● **Exercise**
Of the lines listed below, return exactly those that run from the line containing "fun hrf2 =>" through the line containing "(rfJ1_shell p d) hrf2 h)", both included.

*** Provided records Section Begins ***

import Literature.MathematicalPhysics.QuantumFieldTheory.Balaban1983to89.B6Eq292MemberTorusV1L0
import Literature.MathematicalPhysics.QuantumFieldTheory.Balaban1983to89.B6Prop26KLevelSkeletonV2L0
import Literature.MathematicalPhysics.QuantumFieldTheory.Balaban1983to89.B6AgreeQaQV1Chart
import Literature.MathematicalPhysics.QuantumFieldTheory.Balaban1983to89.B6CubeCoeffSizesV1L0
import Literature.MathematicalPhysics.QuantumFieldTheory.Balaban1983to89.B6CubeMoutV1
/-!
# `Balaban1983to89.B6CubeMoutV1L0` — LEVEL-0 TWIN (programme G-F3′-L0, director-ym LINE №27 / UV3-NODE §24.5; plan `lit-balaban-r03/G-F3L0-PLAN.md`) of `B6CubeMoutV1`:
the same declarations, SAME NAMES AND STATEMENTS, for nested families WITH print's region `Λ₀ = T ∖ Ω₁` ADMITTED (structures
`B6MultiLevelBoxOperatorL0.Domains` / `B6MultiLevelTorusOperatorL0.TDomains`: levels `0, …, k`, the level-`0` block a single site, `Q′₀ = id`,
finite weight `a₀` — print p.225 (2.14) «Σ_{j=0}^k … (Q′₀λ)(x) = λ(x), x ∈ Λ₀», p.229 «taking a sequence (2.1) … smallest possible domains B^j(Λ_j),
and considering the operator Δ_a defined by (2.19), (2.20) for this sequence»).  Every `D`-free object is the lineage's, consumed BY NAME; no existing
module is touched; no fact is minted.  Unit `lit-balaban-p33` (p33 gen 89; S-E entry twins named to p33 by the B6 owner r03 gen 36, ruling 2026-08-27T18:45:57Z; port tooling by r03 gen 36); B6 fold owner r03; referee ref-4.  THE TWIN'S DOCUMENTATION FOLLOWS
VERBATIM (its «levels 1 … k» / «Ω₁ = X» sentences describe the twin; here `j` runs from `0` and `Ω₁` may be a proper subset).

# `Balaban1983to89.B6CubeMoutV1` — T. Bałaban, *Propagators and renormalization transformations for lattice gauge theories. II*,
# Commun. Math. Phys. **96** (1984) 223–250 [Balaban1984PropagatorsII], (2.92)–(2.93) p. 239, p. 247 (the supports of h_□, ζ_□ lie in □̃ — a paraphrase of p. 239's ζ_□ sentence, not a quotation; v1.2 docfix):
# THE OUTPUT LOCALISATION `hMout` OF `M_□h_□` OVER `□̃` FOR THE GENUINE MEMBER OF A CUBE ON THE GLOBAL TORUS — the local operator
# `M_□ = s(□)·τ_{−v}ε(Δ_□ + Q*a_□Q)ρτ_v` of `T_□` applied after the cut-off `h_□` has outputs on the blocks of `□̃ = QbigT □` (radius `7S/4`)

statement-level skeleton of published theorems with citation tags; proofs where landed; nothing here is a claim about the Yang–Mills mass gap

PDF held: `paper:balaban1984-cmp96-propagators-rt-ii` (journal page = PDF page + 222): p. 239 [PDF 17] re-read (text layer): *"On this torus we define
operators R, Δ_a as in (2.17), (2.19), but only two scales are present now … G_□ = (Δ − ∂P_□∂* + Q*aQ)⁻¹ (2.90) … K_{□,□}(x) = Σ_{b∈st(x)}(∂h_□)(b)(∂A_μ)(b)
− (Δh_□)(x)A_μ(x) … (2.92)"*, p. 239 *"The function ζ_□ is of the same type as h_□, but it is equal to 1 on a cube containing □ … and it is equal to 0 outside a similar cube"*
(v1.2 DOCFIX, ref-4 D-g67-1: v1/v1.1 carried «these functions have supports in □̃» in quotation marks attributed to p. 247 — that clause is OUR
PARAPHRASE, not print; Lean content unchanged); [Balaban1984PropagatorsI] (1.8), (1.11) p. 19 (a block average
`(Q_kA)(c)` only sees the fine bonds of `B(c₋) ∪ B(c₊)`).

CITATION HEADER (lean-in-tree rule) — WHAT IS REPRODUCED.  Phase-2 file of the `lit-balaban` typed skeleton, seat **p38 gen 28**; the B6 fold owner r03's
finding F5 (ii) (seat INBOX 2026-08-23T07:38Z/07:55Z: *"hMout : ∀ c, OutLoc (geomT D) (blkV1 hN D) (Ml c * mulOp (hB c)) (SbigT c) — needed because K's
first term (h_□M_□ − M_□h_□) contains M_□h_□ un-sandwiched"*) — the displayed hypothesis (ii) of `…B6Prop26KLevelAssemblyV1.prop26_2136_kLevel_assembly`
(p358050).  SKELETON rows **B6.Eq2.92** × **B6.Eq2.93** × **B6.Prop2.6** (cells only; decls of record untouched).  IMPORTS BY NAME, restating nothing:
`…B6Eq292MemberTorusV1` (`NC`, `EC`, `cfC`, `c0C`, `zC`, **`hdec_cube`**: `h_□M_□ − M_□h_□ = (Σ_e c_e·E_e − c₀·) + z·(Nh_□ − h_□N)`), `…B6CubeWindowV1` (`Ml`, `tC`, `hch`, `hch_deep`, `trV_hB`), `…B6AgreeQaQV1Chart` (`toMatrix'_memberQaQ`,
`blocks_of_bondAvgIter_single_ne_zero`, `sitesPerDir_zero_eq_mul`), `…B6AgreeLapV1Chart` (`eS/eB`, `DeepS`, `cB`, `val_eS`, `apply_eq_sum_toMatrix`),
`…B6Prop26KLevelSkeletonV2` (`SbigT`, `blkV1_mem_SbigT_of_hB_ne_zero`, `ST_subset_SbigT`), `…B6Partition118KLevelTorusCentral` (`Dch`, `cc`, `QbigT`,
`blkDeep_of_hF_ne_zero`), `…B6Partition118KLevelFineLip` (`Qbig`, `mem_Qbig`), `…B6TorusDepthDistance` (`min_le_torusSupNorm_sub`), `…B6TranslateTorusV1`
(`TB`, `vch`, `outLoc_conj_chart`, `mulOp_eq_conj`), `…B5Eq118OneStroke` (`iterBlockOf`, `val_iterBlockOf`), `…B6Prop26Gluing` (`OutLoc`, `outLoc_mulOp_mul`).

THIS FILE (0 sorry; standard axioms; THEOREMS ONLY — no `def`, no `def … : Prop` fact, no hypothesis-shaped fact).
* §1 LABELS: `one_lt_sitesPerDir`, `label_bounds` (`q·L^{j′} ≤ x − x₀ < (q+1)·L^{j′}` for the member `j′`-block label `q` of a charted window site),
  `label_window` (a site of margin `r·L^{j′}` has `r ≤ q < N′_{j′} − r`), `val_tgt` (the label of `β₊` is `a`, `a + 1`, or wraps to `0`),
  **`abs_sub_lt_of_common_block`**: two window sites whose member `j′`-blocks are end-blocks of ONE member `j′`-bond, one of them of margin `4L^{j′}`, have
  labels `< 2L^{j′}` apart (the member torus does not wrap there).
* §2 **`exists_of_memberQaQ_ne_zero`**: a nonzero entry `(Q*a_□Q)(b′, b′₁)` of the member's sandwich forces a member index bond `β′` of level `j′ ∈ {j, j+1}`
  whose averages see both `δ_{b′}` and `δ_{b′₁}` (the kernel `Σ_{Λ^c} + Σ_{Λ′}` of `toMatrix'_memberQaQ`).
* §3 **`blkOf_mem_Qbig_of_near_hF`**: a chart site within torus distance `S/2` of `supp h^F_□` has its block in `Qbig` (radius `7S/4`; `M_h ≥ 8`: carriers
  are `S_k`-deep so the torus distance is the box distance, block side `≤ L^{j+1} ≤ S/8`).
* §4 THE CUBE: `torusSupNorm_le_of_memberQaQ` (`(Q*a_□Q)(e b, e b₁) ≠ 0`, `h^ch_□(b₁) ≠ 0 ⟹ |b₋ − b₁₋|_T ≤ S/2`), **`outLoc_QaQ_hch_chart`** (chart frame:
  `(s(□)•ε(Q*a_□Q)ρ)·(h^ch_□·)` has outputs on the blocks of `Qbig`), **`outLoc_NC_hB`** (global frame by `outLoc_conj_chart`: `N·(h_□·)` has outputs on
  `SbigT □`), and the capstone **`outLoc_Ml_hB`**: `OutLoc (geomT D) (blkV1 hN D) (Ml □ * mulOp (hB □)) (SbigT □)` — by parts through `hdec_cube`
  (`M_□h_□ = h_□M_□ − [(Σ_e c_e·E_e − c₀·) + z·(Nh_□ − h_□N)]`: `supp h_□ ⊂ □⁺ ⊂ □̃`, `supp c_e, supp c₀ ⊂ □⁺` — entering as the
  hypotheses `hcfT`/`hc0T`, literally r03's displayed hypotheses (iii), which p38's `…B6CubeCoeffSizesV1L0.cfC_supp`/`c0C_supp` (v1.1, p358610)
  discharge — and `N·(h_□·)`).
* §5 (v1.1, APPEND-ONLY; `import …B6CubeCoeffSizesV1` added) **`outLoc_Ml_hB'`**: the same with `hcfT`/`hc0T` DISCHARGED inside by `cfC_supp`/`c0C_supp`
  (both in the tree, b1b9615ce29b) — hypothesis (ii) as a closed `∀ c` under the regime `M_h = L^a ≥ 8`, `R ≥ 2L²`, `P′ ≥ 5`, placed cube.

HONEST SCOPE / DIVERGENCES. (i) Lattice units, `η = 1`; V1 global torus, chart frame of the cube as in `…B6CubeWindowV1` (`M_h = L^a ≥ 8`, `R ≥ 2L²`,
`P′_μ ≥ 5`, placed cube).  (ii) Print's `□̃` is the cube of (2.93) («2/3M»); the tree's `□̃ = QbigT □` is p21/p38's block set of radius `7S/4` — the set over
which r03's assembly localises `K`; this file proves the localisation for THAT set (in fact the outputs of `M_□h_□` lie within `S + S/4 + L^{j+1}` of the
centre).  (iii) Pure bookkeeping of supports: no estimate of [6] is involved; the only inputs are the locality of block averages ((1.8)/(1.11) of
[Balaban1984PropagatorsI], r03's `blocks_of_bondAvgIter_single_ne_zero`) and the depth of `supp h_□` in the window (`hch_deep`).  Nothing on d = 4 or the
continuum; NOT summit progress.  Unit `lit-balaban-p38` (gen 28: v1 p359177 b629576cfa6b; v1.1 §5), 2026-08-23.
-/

*** Provided records Section Ends ***
*** Provided records Section Begins ***

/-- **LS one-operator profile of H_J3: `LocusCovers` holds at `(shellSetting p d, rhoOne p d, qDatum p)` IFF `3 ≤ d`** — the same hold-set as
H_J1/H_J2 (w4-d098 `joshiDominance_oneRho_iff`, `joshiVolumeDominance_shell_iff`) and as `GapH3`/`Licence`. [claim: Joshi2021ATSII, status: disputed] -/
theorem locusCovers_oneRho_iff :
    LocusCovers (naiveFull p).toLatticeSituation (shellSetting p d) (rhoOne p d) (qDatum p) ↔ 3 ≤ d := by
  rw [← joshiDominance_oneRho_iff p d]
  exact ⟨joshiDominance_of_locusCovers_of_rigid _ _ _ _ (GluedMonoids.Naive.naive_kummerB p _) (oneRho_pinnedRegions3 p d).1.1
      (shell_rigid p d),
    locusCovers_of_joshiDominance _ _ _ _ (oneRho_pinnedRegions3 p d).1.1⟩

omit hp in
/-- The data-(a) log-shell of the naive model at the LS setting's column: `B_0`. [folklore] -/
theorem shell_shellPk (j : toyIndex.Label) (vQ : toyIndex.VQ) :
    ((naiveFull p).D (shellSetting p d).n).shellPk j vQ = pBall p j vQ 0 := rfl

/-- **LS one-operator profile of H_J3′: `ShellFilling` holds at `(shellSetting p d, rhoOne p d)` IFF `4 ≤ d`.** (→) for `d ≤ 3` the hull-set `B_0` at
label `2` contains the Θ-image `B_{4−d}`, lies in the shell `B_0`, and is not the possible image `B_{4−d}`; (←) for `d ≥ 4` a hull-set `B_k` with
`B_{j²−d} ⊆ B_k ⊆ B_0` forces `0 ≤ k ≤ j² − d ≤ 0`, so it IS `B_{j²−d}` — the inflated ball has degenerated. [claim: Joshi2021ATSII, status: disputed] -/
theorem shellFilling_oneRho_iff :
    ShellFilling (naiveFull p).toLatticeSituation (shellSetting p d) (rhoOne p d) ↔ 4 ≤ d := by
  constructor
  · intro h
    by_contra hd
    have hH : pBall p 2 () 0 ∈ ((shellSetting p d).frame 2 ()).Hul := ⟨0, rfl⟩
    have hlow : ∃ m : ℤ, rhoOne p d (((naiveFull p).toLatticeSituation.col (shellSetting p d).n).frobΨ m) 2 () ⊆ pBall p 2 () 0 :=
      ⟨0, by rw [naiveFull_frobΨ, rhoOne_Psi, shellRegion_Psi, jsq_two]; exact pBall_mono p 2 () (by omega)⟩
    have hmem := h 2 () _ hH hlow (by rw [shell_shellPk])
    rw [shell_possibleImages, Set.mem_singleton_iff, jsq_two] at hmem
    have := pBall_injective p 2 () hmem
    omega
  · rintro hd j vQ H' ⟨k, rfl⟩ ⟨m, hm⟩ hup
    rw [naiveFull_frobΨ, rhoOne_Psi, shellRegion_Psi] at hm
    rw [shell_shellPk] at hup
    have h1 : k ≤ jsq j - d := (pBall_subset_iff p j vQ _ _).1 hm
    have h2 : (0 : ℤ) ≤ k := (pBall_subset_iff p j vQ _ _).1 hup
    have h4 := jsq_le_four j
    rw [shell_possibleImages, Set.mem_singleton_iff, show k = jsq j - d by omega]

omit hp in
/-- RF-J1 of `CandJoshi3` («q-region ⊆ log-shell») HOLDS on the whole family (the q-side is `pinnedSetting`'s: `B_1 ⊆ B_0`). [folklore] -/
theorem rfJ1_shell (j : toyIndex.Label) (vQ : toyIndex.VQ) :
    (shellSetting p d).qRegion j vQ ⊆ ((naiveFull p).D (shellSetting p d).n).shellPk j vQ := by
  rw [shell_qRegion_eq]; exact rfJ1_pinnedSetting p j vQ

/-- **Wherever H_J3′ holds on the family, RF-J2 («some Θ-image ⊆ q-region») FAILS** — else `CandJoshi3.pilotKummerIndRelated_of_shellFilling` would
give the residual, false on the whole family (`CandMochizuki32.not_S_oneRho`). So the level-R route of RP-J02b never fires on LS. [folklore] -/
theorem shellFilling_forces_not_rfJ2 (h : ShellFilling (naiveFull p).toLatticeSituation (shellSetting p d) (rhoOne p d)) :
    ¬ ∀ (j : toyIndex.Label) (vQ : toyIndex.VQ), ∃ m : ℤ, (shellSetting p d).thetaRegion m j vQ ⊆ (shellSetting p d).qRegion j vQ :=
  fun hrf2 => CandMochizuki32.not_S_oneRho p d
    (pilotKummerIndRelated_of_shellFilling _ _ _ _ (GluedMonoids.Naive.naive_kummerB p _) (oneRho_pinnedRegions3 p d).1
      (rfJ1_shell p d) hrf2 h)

*** Provided records Section Ends ***

● **Your solution**
  fun hrf2 => CandMochizuki32.not_S_oneRho p d
    (pilotKummerIndRelated_of_shellFilling _ _ _ _ (GluedMonoids.Naive.naive_kummerB p _) (oneRho_pinnedRegions3 p d).1
      (rfJ1_shell p d) hrf2 h)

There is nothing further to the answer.